> _TASK REQUIREMENTS_: Once the line containing "have hc' : τ" is found in the records below, return it and each following line exactly, up to and including the line containing "-- the column", and nothing else.

> _WORKING DATA_:
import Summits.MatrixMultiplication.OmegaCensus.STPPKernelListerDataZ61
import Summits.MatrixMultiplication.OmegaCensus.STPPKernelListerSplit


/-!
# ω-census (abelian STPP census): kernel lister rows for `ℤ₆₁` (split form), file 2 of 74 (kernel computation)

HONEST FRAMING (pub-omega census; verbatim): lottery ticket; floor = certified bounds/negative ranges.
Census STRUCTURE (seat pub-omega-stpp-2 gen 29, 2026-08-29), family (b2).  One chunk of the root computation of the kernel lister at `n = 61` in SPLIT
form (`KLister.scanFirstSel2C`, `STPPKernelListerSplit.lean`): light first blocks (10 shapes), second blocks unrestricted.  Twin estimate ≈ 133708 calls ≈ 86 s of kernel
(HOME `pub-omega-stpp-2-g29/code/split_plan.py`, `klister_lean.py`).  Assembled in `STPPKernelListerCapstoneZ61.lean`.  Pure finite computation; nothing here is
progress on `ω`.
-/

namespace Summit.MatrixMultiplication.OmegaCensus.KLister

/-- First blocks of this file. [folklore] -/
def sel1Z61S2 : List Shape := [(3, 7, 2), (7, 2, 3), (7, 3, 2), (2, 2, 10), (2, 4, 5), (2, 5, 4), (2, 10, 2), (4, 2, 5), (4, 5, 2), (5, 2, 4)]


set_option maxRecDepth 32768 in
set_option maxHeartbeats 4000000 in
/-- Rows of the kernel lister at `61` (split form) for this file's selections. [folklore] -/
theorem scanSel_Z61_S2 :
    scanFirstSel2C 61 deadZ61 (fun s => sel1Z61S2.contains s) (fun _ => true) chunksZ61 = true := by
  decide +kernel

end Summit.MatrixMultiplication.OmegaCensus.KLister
...
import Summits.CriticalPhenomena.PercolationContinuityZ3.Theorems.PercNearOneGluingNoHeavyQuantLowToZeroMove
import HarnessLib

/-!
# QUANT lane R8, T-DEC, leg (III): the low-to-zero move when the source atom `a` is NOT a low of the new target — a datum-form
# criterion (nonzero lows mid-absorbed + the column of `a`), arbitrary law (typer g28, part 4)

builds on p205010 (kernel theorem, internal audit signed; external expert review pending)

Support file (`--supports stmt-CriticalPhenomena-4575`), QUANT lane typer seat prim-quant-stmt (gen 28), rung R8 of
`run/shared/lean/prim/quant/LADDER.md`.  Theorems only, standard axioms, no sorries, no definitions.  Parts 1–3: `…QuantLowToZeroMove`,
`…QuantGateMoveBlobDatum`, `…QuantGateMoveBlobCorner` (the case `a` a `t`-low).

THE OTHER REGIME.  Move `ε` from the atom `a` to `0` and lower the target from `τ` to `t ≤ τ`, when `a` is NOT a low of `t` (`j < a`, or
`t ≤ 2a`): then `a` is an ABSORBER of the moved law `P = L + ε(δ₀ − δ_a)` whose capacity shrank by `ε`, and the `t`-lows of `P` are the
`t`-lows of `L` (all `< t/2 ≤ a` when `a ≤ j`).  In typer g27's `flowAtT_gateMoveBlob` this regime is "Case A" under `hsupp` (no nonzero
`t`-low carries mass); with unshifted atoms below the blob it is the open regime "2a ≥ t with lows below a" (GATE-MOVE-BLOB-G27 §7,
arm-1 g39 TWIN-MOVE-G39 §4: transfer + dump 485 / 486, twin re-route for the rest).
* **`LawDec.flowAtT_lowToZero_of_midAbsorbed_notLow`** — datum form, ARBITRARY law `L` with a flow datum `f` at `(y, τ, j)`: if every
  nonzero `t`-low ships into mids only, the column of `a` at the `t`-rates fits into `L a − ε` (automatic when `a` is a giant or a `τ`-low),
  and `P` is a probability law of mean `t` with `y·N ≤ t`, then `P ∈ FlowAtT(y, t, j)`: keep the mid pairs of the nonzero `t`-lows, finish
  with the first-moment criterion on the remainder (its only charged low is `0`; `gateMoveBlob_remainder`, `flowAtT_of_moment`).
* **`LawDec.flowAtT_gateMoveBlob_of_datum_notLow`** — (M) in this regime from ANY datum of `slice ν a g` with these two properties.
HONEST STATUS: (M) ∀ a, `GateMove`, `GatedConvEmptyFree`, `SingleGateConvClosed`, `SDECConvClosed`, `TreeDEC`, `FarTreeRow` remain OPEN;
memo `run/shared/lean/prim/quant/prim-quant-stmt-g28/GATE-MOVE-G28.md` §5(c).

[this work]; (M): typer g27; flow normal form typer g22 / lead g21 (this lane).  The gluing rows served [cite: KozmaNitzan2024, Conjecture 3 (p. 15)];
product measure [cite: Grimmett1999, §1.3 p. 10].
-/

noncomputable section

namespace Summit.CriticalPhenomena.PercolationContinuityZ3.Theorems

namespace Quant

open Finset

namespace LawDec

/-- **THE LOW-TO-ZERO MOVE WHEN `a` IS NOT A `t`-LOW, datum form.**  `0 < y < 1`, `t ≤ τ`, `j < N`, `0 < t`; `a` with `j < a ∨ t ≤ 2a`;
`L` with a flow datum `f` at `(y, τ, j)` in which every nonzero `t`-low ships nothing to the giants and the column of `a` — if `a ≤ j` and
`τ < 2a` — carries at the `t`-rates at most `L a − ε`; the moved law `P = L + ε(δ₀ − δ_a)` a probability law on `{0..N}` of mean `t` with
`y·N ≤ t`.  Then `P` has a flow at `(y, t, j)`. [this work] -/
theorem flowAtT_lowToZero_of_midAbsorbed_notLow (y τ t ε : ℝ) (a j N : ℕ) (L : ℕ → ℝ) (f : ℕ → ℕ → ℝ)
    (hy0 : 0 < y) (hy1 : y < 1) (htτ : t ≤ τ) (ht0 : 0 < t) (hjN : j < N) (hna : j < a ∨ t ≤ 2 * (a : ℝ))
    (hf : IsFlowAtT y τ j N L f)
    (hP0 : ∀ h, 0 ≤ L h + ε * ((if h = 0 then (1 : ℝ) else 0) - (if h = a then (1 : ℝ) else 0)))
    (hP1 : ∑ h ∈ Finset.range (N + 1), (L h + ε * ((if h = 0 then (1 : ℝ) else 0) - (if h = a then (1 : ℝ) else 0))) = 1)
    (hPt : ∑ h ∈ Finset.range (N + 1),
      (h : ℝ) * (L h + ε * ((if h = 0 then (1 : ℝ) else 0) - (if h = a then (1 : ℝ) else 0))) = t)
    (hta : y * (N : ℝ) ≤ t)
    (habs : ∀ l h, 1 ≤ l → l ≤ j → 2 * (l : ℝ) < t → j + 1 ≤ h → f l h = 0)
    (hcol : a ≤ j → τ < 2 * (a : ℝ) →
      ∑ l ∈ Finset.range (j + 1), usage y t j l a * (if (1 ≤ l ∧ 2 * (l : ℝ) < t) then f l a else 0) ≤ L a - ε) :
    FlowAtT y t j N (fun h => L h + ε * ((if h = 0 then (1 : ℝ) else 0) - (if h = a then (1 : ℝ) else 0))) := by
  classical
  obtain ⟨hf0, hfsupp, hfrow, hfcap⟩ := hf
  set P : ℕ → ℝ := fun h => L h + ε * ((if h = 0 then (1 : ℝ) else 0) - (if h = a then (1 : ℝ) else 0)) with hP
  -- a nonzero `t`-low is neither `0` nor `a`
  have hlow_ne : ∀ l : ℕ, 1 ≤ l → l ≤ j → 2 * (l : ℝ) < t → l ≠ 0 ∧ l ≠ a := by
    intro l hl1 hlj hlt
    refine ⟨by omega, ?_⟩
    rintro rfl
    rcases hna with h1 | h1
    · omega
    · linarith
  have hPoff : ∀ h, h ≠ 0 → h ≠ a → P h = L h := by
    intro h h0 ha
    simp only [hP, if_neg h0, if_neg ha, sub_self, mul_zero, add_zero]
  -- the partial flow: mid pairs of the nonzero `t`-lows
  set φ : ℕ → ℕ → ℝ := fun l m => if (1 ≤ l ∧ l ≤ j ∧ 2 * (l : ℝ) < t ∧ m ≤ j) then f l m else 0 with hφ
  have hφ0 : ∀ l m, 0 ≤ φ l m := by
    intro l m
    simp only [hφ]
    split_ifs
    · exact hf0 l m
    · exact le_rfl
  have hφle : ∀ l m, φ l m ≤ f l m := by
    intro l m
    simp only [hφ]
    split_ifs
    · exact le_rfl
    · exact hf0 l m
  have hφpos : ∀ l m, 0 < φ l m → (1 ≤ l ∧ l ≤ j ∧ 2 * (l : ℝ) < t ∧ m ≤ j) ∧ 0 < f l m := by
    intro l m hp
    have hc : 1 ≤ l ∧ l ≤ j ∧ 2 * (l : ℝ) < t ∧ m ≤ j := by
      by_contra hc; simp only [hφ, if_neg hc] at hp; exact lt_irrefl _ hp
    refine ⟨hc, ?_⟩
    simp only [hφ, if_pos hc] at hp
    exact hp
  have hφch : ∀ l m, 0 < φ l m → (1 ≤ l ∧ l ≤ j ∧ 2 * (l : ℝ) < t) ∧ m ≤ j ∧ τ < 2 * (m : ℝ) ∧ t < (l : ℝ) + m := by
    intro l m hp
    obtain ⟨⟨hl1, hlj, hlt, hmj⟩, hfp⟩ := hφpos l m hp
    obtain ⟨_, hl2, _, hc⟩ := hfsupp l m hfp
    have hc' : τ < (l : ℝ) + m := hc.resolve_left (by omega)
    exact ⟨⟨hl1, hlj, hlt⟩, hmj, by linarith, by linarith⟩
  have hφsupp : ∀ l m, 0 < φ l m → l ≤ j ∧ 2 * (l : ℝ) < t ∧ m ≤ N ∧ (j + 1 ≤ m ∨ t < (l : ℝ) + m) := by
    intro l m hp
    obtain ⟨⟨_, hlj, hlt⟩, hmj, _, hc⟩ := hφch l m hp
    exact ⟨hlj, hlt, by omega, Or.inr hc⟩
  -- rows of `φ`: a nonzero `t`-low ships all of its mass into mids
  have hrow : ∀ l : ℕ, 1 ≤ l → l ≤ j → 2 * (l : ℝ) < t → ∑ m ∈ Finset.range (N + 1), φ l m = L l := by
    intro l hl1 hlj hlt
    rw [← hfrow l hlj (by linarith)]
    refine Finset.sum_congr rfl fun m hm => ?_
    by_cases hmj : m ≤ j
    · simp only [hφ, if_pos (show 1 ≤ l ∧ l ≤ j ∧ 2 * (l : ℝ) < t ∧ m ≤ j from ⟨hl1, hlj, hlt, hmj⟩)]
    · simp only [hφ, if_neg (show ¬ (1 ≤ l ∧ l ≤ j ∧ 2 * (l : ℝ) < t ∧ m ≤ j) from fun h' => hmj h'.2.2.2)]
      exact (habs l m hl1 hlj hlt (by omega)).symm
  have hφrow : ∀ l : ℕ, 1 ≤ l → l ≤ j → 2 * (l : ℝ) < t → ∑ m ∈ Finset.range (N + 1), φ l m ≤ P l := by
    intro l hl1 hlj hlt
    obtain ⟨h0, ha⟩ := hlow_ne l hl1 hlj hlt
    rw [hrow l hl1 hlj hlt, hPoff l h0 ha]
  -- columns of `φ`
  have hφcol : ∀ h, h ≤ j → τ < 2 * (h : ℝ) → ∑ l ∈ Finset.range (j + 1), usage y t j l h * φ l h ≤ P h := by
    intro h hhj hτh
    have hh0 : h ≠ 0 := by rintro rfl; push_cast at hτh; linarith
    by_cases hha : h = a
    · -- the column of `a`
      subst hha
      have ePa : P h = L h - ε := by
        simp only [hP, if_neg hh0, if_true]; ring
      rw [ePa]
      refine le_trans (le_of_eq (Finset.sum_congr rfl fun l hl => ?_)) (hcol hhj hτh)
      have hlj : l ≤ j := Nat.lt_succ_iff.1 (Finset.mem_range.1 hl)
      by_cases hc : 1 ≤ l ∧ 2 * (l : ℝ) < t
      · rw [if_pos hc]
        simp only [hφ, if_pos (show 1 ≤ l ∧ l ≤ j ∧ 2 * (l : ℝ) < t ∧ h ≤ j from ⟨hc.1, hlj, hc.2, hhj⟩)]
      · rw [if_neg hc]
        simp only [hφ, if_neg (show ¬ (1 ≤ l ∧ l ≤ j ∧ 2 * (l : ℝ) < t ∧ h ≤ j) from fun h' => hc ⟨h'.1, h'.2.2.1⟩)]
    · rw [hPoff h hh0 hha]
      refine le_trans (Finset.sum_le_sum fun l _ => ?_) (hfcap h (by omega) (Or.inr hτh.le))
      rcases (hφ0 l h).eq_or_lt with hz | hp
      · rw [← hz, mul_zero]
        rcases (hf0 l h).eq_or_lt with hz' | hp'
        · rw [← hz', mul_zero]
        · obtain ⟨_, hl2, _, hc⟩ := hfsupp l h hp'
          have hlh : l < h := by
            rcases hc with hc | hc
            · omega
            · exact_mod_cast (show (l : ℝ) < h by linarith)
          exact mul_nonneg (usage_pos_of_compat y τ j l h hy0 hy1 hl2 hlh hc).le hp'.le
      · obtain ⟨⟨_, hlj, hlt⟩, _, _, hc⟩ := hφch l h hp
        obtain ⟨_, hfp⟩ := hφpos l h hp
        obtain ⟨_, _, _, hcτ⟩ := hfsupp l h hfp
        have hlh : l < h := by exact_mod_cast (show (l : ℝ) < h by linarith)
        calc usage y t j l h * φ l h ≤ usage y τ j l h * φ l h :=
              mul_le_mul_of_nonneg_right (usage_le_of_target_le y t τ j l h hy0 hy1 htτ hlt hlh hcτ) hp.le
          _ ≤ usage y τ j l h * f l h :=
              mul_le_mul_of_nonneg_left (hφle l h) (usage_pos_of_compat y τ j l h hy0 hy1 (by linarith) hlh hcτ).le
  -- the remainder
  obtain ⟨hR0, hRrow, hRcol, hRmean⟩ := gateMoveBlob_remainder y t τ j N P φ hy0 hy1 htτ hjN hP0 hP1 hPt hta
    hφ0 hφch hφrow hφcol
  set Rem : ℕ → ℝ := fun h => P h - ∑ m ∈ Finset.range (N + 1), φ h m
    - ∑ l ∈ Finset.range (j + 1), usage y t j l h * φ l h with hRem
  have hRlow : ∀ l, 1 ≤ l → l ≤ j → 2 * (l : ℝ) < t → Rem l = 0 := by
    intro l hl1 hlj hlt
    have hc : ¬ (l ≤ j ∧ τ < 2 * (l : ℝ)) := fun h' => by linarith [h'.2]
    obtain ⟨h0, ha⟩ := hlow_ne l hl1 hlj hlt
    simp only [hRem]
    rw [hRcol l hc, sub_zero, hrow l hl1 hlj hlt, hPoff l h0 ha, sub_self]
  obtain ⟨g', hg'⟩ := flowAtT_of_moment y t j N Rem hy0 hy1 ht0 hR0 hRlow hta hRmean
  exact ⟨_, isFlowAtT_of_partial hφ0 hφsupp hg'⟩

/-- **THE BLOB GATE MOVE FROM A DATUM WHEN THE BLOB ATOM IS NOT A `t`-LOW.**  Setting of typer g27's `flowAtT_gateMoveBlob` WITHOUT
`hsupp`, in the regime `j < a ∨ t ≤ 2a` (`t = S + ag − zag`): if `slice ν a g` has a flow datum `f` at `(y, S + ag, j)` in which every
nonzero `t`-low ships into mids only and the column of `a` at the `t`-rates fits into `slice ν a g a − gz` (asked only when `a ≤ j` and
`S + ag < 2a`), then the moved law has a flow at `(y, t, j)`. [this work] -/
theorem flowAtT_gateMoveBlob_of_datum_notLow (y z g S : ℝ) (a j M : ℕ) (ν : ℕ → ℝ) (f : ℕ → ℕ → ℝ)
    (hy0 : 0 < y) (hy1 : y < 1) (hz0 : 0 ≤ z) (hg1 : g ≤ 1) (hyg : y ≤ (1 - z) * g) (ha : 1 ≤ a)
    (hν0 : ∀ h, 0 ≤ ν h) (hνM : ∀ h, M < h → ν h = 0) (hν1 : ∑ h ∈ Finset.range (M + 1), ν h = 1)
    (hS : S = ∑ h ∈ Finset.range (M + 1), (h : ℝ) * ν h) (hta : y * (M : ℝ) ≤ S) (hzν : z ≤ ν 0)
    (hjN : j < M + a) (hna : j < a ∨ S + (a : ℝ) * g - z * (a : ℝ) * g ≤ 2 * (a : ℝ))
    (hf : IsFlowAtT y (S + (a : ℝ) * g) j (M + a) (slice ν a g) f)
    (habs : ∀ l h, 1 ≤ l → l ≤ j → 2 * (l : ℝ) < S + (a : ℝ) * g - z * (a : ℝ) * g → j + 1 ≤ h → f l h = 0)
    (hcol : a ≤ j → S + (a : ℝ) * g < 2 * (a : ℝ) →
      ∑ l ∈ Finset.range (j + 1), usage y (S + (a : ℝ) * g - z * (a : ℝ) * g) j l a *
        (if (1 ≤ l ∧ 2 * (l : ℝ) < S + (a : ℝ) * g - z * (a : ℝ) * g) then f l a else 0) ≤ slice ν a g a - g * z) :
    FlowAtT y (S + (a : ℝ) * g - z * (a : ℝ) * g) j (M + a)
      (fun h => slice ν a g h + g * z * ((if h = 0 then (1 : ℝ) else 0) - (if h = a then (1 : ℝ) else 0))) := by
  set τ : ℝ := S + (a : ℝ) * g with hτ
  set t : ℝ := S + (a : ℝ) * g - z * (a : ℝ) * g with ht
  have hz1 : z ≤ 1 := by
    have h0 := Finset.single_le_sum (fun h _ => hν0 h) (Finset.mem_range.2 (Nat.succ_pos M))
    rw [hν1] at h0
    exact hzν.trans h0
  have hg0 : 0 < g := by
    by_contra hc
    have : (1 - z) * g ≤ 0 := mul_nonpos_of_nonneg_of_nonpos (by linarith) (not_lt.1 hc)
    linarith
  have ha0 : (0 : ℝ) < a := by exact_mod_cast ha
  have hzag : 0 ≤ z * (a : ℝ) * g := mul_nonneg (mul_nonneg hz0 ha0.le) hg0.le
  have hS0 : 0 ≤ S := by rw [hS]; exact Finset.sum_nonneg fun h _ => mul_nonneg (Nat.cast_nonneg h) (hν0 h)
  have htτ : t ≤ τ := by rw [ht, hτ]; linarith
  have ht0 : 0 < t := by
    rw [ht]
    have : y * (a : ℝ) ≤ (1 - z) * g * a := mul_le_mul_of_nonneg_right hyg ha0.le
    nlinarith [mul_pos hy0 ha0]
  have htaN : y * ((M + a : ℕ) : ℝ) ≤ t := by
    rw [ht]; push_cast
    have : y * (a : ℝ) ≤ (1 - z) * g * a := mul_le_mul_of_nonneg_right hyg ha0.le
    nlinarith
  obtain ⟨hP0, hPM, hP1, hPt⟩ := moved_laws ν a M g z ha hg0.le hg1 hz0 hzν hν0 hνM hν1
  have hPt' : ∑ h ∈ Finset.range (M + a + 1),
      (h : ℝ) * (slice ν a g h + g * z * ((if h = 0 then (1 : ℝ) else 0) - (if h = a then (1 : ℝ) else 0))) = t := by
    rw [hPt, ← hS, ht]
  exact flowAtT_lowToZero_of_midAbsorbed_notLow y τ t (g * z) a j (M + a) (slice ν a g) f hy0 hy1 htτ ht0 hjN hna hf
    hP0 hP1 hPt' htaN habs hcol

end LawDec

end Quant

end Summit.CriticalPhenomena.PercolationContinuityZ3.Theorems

> _RESPONSE FOR THIS EXERCISE_:
    have hc' : τ < (l : ℝ) + m := hc.resolve_left (by omega)
    exact ⟨⟨hl1, hlj, hlt⟩, hmj, by linarith, by linarith⟩
  have hφsupp : ∀ l m, 0 < φ l m → l ≤ j ∧ 2 * (l : ℝ) < t ∧ m ≤ N ∧ (j + 1 ≤ m ∨ t < (l : ℝ) + m) := by
    intro l m hp
    obtain ⟨⟨_, hlj, hlt⟩, hmj, _, hc⟩ := hφch l m hp
    exact ⟨hlj, hlt, by omega, Or.inr hc⟩
  -- rows of `φ`: a nonzero `t`-low ships all of its mass into mids
  have hrow : ∀ l : ℕ, 1 ≤ l → l ≤ j → 2 * (l : ℝ) < t → ∑ m ∈ Finset.range (N + 1), φ l m = L l := by
    intro l hl1 hlj hlt
    rw [← hfrow l hlj (by linarith)]
    refine Finset.sum_congr rfl fun m hm => ?_
    by_cases hmj : m ≤ j
    · simp only [hφ, if_pos (show 1 ≤ l ∧ l ≤ j ∧ 2 * (l : ℝ) < t ∧ m ≤ j from ⟨hl1, hlj, hlt, hmj⟩)]
    · simp only [hφ, if_neg (show ¬ (1 ≤ l ∧ l ≤ j ∧ 2 * (l : ℝ) < t ∧ m ≤ j) from fun h' => hmj h'.2.2.2)]
      exact (habs l m hl1 hlj hlt (by omega)).symm
  have hφrow : ∀ l : ℕ, 1 ≤ l → l ≤ j → 2 * (l : ℝ) < t → ∑ m ∈ Finset.range (N + 1), φ l m ≤ P l := by
    intro l hl1 hlj hlt
    obtain ⟨h0, ha⟩ := hlow_ne l hl1 hlj hlt
    rw [hrow l hl1 hlj hlt, hPoff l h0 ha]
  -- columns of `φ`
  have hφcol : ∀ h, h ≤ j → τ < 2 * (h : ℝ) → ∑ l ∈ Finset.range (j + 1), usage y t j l h * φ l h ≤ P h := by
    intro h hhj hτh
    have hh0 : h ≠ 0 := by rintro rfl; push_cast at hτh; linarith
    by_cases hha : h = a
    · -- the column of `a`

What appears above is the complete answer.